Thanks in advance for any input.


----------



## Alumacraft (Jun 28, 2010)

scrap the boat and get $75-$100 and then you only have a $100 boat trailer. :wink: :wink:


----------



## who10 (Jun 28, 2010)

Alumacraft said:


> scrap the boat and get $75-$100 and then you only have a $100 boat trailer. :wink: :wink:


This is an option. I figure I probably could get $75-$100 out of the aluminum and just use the trailer to haul my 10' flat bottom you see in the background. I do like the thought of having a 12' Semi V though. I just don't know how much work I would have to put into this to make it work. Guess I could power wash the rest of the silicon off and see how bad it leaks.


----------



## jackinok (Jun 29, 2010)

Looks like an old lone star,excellent boats in my opinion.Iv'e used one for years.Myself i would fix the v-hull 2-1 over the flatbottom (but I own and use both).Rivets are not hard to buck, if you have a helper you can buck every rivet in a couple of hours.If you do decide to sell,i would post it on here before you sell it for scrap.just my .02 of course.In my opinion if you are doing some real fishing on moderate to large lakes the v-hull makes a better boat.It wont slap in a chop like a flatbottom,and the extra freeboard is a big plus sometimes.I use my flatbottom mostly for fishing farm ponds and such anymore.If you are fishing a shallow river most of the time I might prefer the flat bottom,they have an advantage of floating in shallower water (this is what they were designed for).I would say fix up BOTH,remove the rollers from that trailer and you probably could use it for whatever boat you choose!LOL


----------



## who10 (Jun 29, 2010)

Lonestar huh?
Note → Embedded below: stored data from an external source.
import Summits.KontsevichZagierPeriods.KontsevichZagierPeriods.Theses.HurwitzMicroSectors
import Literature.NumberTheory.Transcendental.BoxIntegralHurwitzWeightTwo
import Literature.NumberTheory.Transcendental.BoxCoordinatePowerMap
import Literature.NumberTheory.Transcendental.KZMellinFibres
import Literature.NumberTheory.Transcendental.KZSubcalculusInvariants

/-!
# `SectorTwoSix` (stmt-KontsevichZagierPeriods-3870) — negative side: the load-bearing hypothesis,
# refuted strengthenings, and the load-bearing MOVE

Refuter (`cdisprove`) by-products for the crux `SectorTwoSix` of route `HurwitzMicroSectors`
(CDT's Theorem 1 ⇒ Conjecture 1 on the level-6 weight-2 box sector `[(0,1)², P(x₀x₁)/(1−(x₀x₁)⁶)]`).
The crux itself is TRUE (sorry-free candidate proof attached to the item and kept in the crux work
file `Cruxes/SectorTwoSix/Disproof.lean` §7); this file records, as theorems, what ANY proof must use.

* §0 kit: the canonical sector representation `sectorRep P = [box, P(t)/(1−t⁶)]` (every `P ∈ ℚ[t]`
  is carried, so the crux's `∀ r` is not vacuous), `value_sectorRep_zero = 0`,
  `value_sectorRep_one_sub_X_pow_six = 1`, and the SYZYGY `value_pair_eq`:
  `[box, (1+t³)/(1−t⁶)]` and `[box, 4t/(1−t⁶)]` have equal values (`H₀ + H₃ = 4H₁`, the `m = 2`
  distribution relation, tree `BoxIntegral.level_six_relations`).
* §1 the value hypothesis `r.value = r'.value` is load-bearing: `sectorTwoSix_false_without_value`
  (`P = 0` vs `P' = 1 − X⁶`, values `0 ≠ 1`, soundness `KZ.Equivalent.value_eq_holds`); with the CDT
  antecedent kept the mutilated crux is equivalent to `¬ CDT` (`withoutValue_imp_iff_not_cdt`), so it
  is not refutable in Lean short of proving CDT. The domain / `EqOn` clauses are scope restrictions
  (dropping them gives larger sub-cases of Conjecture 1, unrefutable by value).
* §2 refuted NATURAL STRENGTHENINGS: equal values force neither equal numerators
  (`not_sectorTwoSixInjective`) nor equal integrands on the box (`not_sectorTwoSixEqOn`): the pair
  `1 + X³`, `4X`. The conclusion of the crux therefore needs genuine moves between different integrands.
* §3 the load-bearing MOVE: rule (1) (domain + integrand additivity) alone cannot prove the crux —
  `pair_not_mem_closure_add` (the tree's restricted evaluation `KZ.restrictedEval` over the corner
  `(0,¼)²` is an invariant of the additivity sub-calculus, `KZ.closure_add_le_ker_restrictedEval`, and
  gives the pair corner masses differing by `≥ 1/32`), packaged as `not_sectorTwoSixAdditive`: every
  proof uses a change of variables (rule 2) or a Newton–Leibniz move (rule 3).
* §4 TIGHTNESS: one rule-(2) generator suffices for the pair — `pair_mem_changeOfVariablesRel`
  (the dilation `xᵢ ↦ xᵢ²`, analysis from `BoxCoordinatePowerMap.lean`), hence `pair_equivalent`.

Sources: M. Kontsevich, D. Zagier, *Periods* (2001), §1.2; F. Calegari, V. Dimitrov, Y. Tang (2024), Thm. 1.
-/

noncomputable section
import Mathlib
import Literature.NumberTheory.LFunctions.Zhang2022.Section7ExtendedRangeEq711
import Literature.NumberTheory.LFunctions.Zhang2022.Section7ContourBound
import Literature.NumberTheory.LFunctions.Zhang2022.Section7Eq76Holds
import Literature.NumberTheory.LFunctions.Zhang2022.Section7Eq77Bounds
import HarnessLib

/-!
# Zhang (2022) §7: Proposition 7.1 HOLDS

Topic `Literature/NumberTheory/LFunctions/Zhang2022` (Landau–Siegel audit tree; verdict-neutral).
Y. Zhang, *Discrete mean estimates and the Landau–Siegel zero*, arXiv:2211.02515v1 (2022)
[Zhang2022LandauSiegel] — **an unrefereed manuscript under adjudication**. D-0069 campaign, cell
`siegel-zhang`.

* `prop71X_holds` — **Proposition 7.1 is a theorem of the tree** (`Skeleton.Prop71 c′`, the first
  of the manuscript's two mean-value propositions, [Z22 §7 p.32, tex L1832–L1855]): the landed
  composition `Section7dStatements.prop71_of_leaves_ab` applied to its three remaining leaves,
  all of which are now theorems — (7.6) `eq76_holds` (p417436 lineage), the `(7.7)′` transition
  `step7t1944_holds` (p419471 lineage), and (7.11) `eq711X'_holds` (p436190, the G-adj2-1
  extended-range chain: the §7 error leg on the FULL (7.2) support). The part-(c) leaf (7.10)
  was already discharged inside `prop71_of_leaves_ab` (`eq710_holds`).

The proof of Proposition 7.1 as assembled here deviates from the print in exactly the three
places the adjudication recorded and repaired: the (7.13) range (G-adj2-1, extended-range chain
p430402…p436190; the printed `dhr < P₁` restriction remains not derivable as printed), the
(7.14) `|t| > D` tail (G-adj2-2, `deltaW_rapid_decay`), and the (7.19) contour (G-adj2-3,
`contourBoundG0` at `σ = 1 − c₀/𝓛` inside the classical zero-free region).

Theorems only; 0 new definitions; 0 new facts.

WHAT THIS IS NOT: a validation of the printed proof of Proposition 7.1 (three of its steps are
not derivable as printed — the repairs above are load-bearing); any change to `Margin232`
custody (Proposition 2.5/§18 fail exactly as the adjudication of record states, regardless);
any claim about Theorems 1–2 of the manuscript or about Landau–Siegel zeros.

## References

* Y. Zhang, arXiv:2211.02515v1 (2022), §7 pp. 32–42, tex L1786–L2178.
  [cite: Zhang2022LandauSiegel, §7 pp. 32–42]
-/

noncomputable section

namespace Literature.NumberTheory.LFunctions.Zhang2022.Section7cStatements

open Literature.NumberTheory.LFunctions.Zhang2022

/-- **Proposition 7.1 HOLDS** (`Skeleton.Prop71 c′`, every `c′`): `prop71_of_leaves_ab` at the
theorems `eq76_holds`, `step7t1944_holds`, `eq711X'_holds`. The §7 chain of the manuscript is
thereby kernel-complete, with the three adjudicated repairs (G-adj2-1/2/3) in place of the three
not-derivable-as-printed steps. [cite: Zhang2022LandauSiegel, §7 Proposition 7.1 p.32,
tex L1832–L1855] -/
theorem prop71X_holds (c' : ℝ) : Skeleton.Prop71 c' :=
  Section7dStatements.prop71_of_leaves_ab c' (Section7bStatements.eq76_holds c')
    (Section7Eq77.step7t1944_holds c') (eq711X'_holds c')

/-- `Skeleton.Prop71` holds for all parameters — `_holds` alias of `prop71X_holds` above (appended
2026-08-28, D-0026 bookkeeping: the proof term is the existing theorem of this file; no
statement, definition or attribute is edited; no new named fact).
[cite: Zhang2022LandauSiegel, §7 Proposition 7.1 p.32, tex L1832–L1855] -/
theorem _root_.Literature.NumberTheory.LFunctions.Zhang2022.Skeleton.Prop71_holds (c' : ℝ) :
    Skeleton.Prop71 c' :=
  prop71X_holds c'

end Literature.NumberTheory.LFunctions.Zhang2022.Section7cStatements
Funny, I was wondering what kind of boat it might be. I hadn't seen anything like it. I fish the flat bottom on a river and an 85 acre "trolling motor only" lake. There are some larger lakes around here that I'd like to fish with the v hull. 
I think I'm going to remove all the old silicon, buck the rivets and perform a leak test. If it's not too bad, I'll do some work and keep it. How well do sealants such as steelflex work on these boats? I'm thinking I may put something like that on after bucking all the rivets.


----------



## who10 (Jun 30, 2010)

Ok, I've done some research. Looks like I've got a 12' 1957 Lonestar Corvette. I'm going to have to put some work into this one... :wink: 
[/attachment]


----------



## jackinok (Jul 1, 2010)

I thought it looked like a lonestar,Personally I dont like all that stuff like steelflex on my boats.Lots of folks do though,i'm just old i guess , (No reflection on the people who use it of course.)it might be ok in certain situations,i've just not encountered a place where i needed it.It could be useful on a boat that is/was used in salt water maybe?
.My old Lonestar is a 47 model according to the title,(though they supposedly started building v-hulls in 48 from what I understand) It has been an excellent boat.If I recall correctly,Ive had exactly three rivets leak,or pull loose,Over the years on this boat.Two of those were on the front seat where the floatation chamber is riveted on.The other was on the small bow deck,it was replaced with a screw and has been like that for several years. I've lost count of how many boats that i've had over the years,( have Five now),this old boat is used the most and is still the best of the lot.I did however recently purchase a old starcraft 12 ft v,ive kind of got to liking .its quite a bit wider and more stable,and I am not as steady on my feet as I once was.I'm going to see how it does for a stand up fly fishing boat.


----------



## who10 (Jul 1, 2010)

Sounds like you've got quite a collection. The wider Starcraft would be nice. I'm sure you'll enjoy it. I've stripped all the silicon off the inside and now I've got the boat turned over so I can work on the bottom. There is a small tear and a crack in a couple of the stingers, but they don't go through the hull. I'm sure I can find something to patch those up. Right now, my plan is just to clean it up, buck the rivets and perform a leak test. As far as coating it with steelflex, ect..., I'll decide what to do once I know how bad it leaks.


----------



## who10 (Jul 1, 2010)

Guess there is some aluminum under all that silicon and caulk, as well as the tear/crack I was talking about earlier. :shock:


----------



## RBuffordTJ (Jul 2, 2010)

I say fix it up, there is no rush, it can be a great project boat. If I lived close I might tell you it was junk and I would haul it off for ya. :wink: 

Bufford in Orlando


----------



## who10 (Jul 2, 2010)

I bet you would.  Actually, I'm having some fun working on it. We'll see how it goes.


----------



## tallyfly (Jul 2, 2010)

I have an old 13' Lonestar similar to yours. I am not sure what year it was made. Does the VIN show the date? 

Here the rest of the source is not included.